The only heir and survivor of the once-great family of Malfoy had somehow ended up as a correspondent for Dark Times, with barely two knuts to rub together. His employers at the newspaper thought a story on the success of the “theater” would encourage the wizarding community regarding the success of efforts to keep magic-thieves in their place.

From the moment Draco walked through the door, he was amazed. These Muggle-born former witches were a sight to behold. Completely tamed, eager to do as their superiors commanded. And the star of the spectacle was the most beautiful creature Draco had ever beheld. He was told her name was Satine, but that didn’t suit her. His mind groped for another name to attach to that eerily familiar face.

Then somehow they were alone. It would have been a great opportunity, but all thoughts of the story he was supposed to write fled him. Her lips tasted even better than he’d imagined and before long they were lying on her cushion-covered bed, clinging to each other as if for life, and one very stupid question escaped his lips:

“Are you willing to be had?”*

“It doesn’t matter if I’m willing.”

“I haven’t any gifts for Him.”

“I don’t think He’ll mind so long as he hears me scream.”

So he made her scream. And by the time an hour had lapsed from the moment he first laid eyes on her, he swore he was in love with her. He thought she had bewitched him, but he knew she wasn’t allowed a wand anymore. How could he be in love with a witch that belonged to the Dark Lord and all of His followers?

*****

She had been such an idiot. But why else would Draco Malfoy seek her out? She had assumed that he was the favored servant from the Dark Lord’s inner circle that she had been ordered to pleasure. She had not expected him to be so… considerate. Of course, it was too good to be true. Her suspicions were confirmed when Blaise Zabini cornered her moments after Draco left. Blaise was as cruel as she had dreaded.

*****

“You mustn’t come here anymore. The Dark Lord has given me to Blaise exclusively. Please don’t argue. It’s what I want.”

“Why do you want him?”**

“Because he can give me what you can’t.”

“And what’s that?”

“A way out of here. What could you give me?”

“I’d give my heart.”***

“I… I don’t want it.”

“Please, Satine… Hermione. You don’t mean that.”

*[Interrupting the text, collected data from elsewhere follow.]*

/-- **SIZE OF THE PRE-COMPENSATION**: `‖X₀(z, κ)‖ ≤ (d − 1)·a` in the small-field class of radius `a ≤ 1/2`
(`(L−1)/(2L) ≤ 1/2`, `d − 1` plaquettes, `|log U(∂p)| ≤ 2|U(∂p) − 1|` by B7 (26)). [folklore] -/
theorem norm_X0_le {L : ℕ} (hL : 1 ≤ L) {U : B7Prop1Explicit.Site d → Fin d → (Matrix n n ℂ)ˣ} {a : ℝ}
    (hU : SmallField U a) (ha : a ≤ 1 / 2) (z : B7Prop1Explicit.Site d) (κ : Fin d) :
    ‖X0 L U z κ‖ ≤ ((d : ℝ) - 1) * a := by
  unfold X0
  rw [norm_smul, Real.norm_of_nonneg (precompCoeff_nonneg hL)]
  have hsum : ‖∑ ν ∈ univ.erase κ, mlog ((hol U z (plaqWord ν κ) : (Matrix n n ℂ)ˣ) : Matrix n n ℂ)‖
      ≤ ((d : ℝ) - 1) * (2 * a) := by
    refine (norm_sum_le _ _).trans ?_
    have hcard : ((univ.erase κ).card : ℝ) = (d : ℝ) - 1 := by
      rw [card_erase_of_mem (mem_univ κ), card_univ, Fintype.card_fin, Nat.cast_sub κ.pos, Nat.cast_one]
    calc ∑ ν ∈ univ.erase κ, ‖mlog ((hol U z (plaqWord ν κ) : (Matrix n n ℂ)ˣ) : Matrix n n ℂ)‖
        ≤ ∑ _ν ∈ univ.erase κ, 2 * a := sum_le_sum fun ν hν => by
          have hνκ : ν ≠ κ := (mem_erase.mp hν).1
          exact (norm_mlog_le_two_mul ((hU z ν κ hνκ).trans ha)).trans (by linarith [hU z ν κ hνκ])
      _ = ((d : ℝ) - 1) * (2 * a) := by rw [sum_const, nsmul_eq_mul, hcard]
  calc precompCoeff L * ‖∑ ν ∈ univ.erase κ, mlog ((hol U z (plaqWord ν κ) : (Matrix n n ℂ)ˣ) : Matrix n n ℂ)‖
      ≤ (1 / 2) * (((d : ℝ) - 1) * (2 * a)) := by
        have hd1 : (0 : ℝ) ≤ (d : ℝ) - 1 := by
          have : (1 : ℝ) ≤ d := by exact_mod_cast κ.pos
          linarith
        exact mul_le_mul (precompCoeff_le_half hL) hsum (norm_nonneg _) (by norm_num)
    _ = ((d : ℝ) - 1) * a := by ring

/-- **`X₀` IS SKEW-ADJOINT** for unitary `U` in the small-field class of radius `≤ 1/4` (B7 (22)–(23): the logarithm
of a unitary near `1` is skew). [folklore] -/
theorem X0_mem_skewAdjoint (L : ℕ) {U : B7Prop1Explicit.Site d → Fin d → (Matrix n n ℂ)ˣ} (hU : IsUnitaryCfg U)
    {a : ℝ} (hs : SmallField U a) (ha : a ≤ 1 / 4) (z : B7Prop1Explicit.Site d) (κ : Fin d) :
    X0 L U z κ ∈ skewAdjoint (Matrix n n ℂ) := by
  letI : CStarAlgebra (Matrix n n ℂ) := {}
  unfold X0
  refine skewAdjoint.smul_mem _ (sum_mem fun ν hν => ?_)
  rw [skewAdjoint.mem_iff]
  have hνκ : ν ≠ κ := (mem_erase.mp hν).1
  exact star_mlog_eq_neg (mem_unitaryUnits.mp (hol_mem_of hU _ _)) ((hs z ν κ hνκ).trans ha)

/-- `exp(−X₀)` is unitary. [folklore] -/
theorem expUnit_neg_X0_mem_unitary (L : ℕ) {U : B7Prop1Explicit.Site d → Fin d → (Matrix n n ℂ)ˣ}
    (hU : IsUnitaryCfg U) {a : ℝ} (hs : SmallField U a) (ha : a ≤ 1 / 4) (z : B7Prop1Explicit.Site d) (κ : Fin d) :
    expUnit (-X0 L U z κ) ∈ unitaryUnits (Matrix n n ℂ) := by
  letI : CStarAlgebra (Matrix n n ℂ) := {}
  letI : NormedAlgebra ℚ (Matrix n n ℂ) := NormedAlgebra.restrictScalars ℚ ℝ (Matrix n n ℂ)
  rw [mem_unitaryUnits, val_expUnit]
  exact NormedSpace.exp_mem_unitary_of_mem_skewAdjoint ((skewAdjoint _).neg_mem (X0_mem_skewAdjoint L hU hs ha z κ))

“Give your heart to someone else, Draco. Mine’s been bought and paid for.”

*****

A/N: Sorry if my songs are a bit obscure. I don’t listen to much pop music these days.
*Eve 6 - Here’s to the Night
** Green Day - Why Do You Want Him?
***Ozma - If I Only Had a Heart

For all of the drabble entries, read the comments at The warm up challenge post.

And please be sure to come back tomorrow after Noon EST, USA (New York -4 GMT) for the First Official Challenge Post. There will be no skips allowed for the first challenge.

Depending on drops, there will be two participants banished to the cutting room floor every week until the semi-finals (eight participants left). Don't despair! The participant banners are AWESOME.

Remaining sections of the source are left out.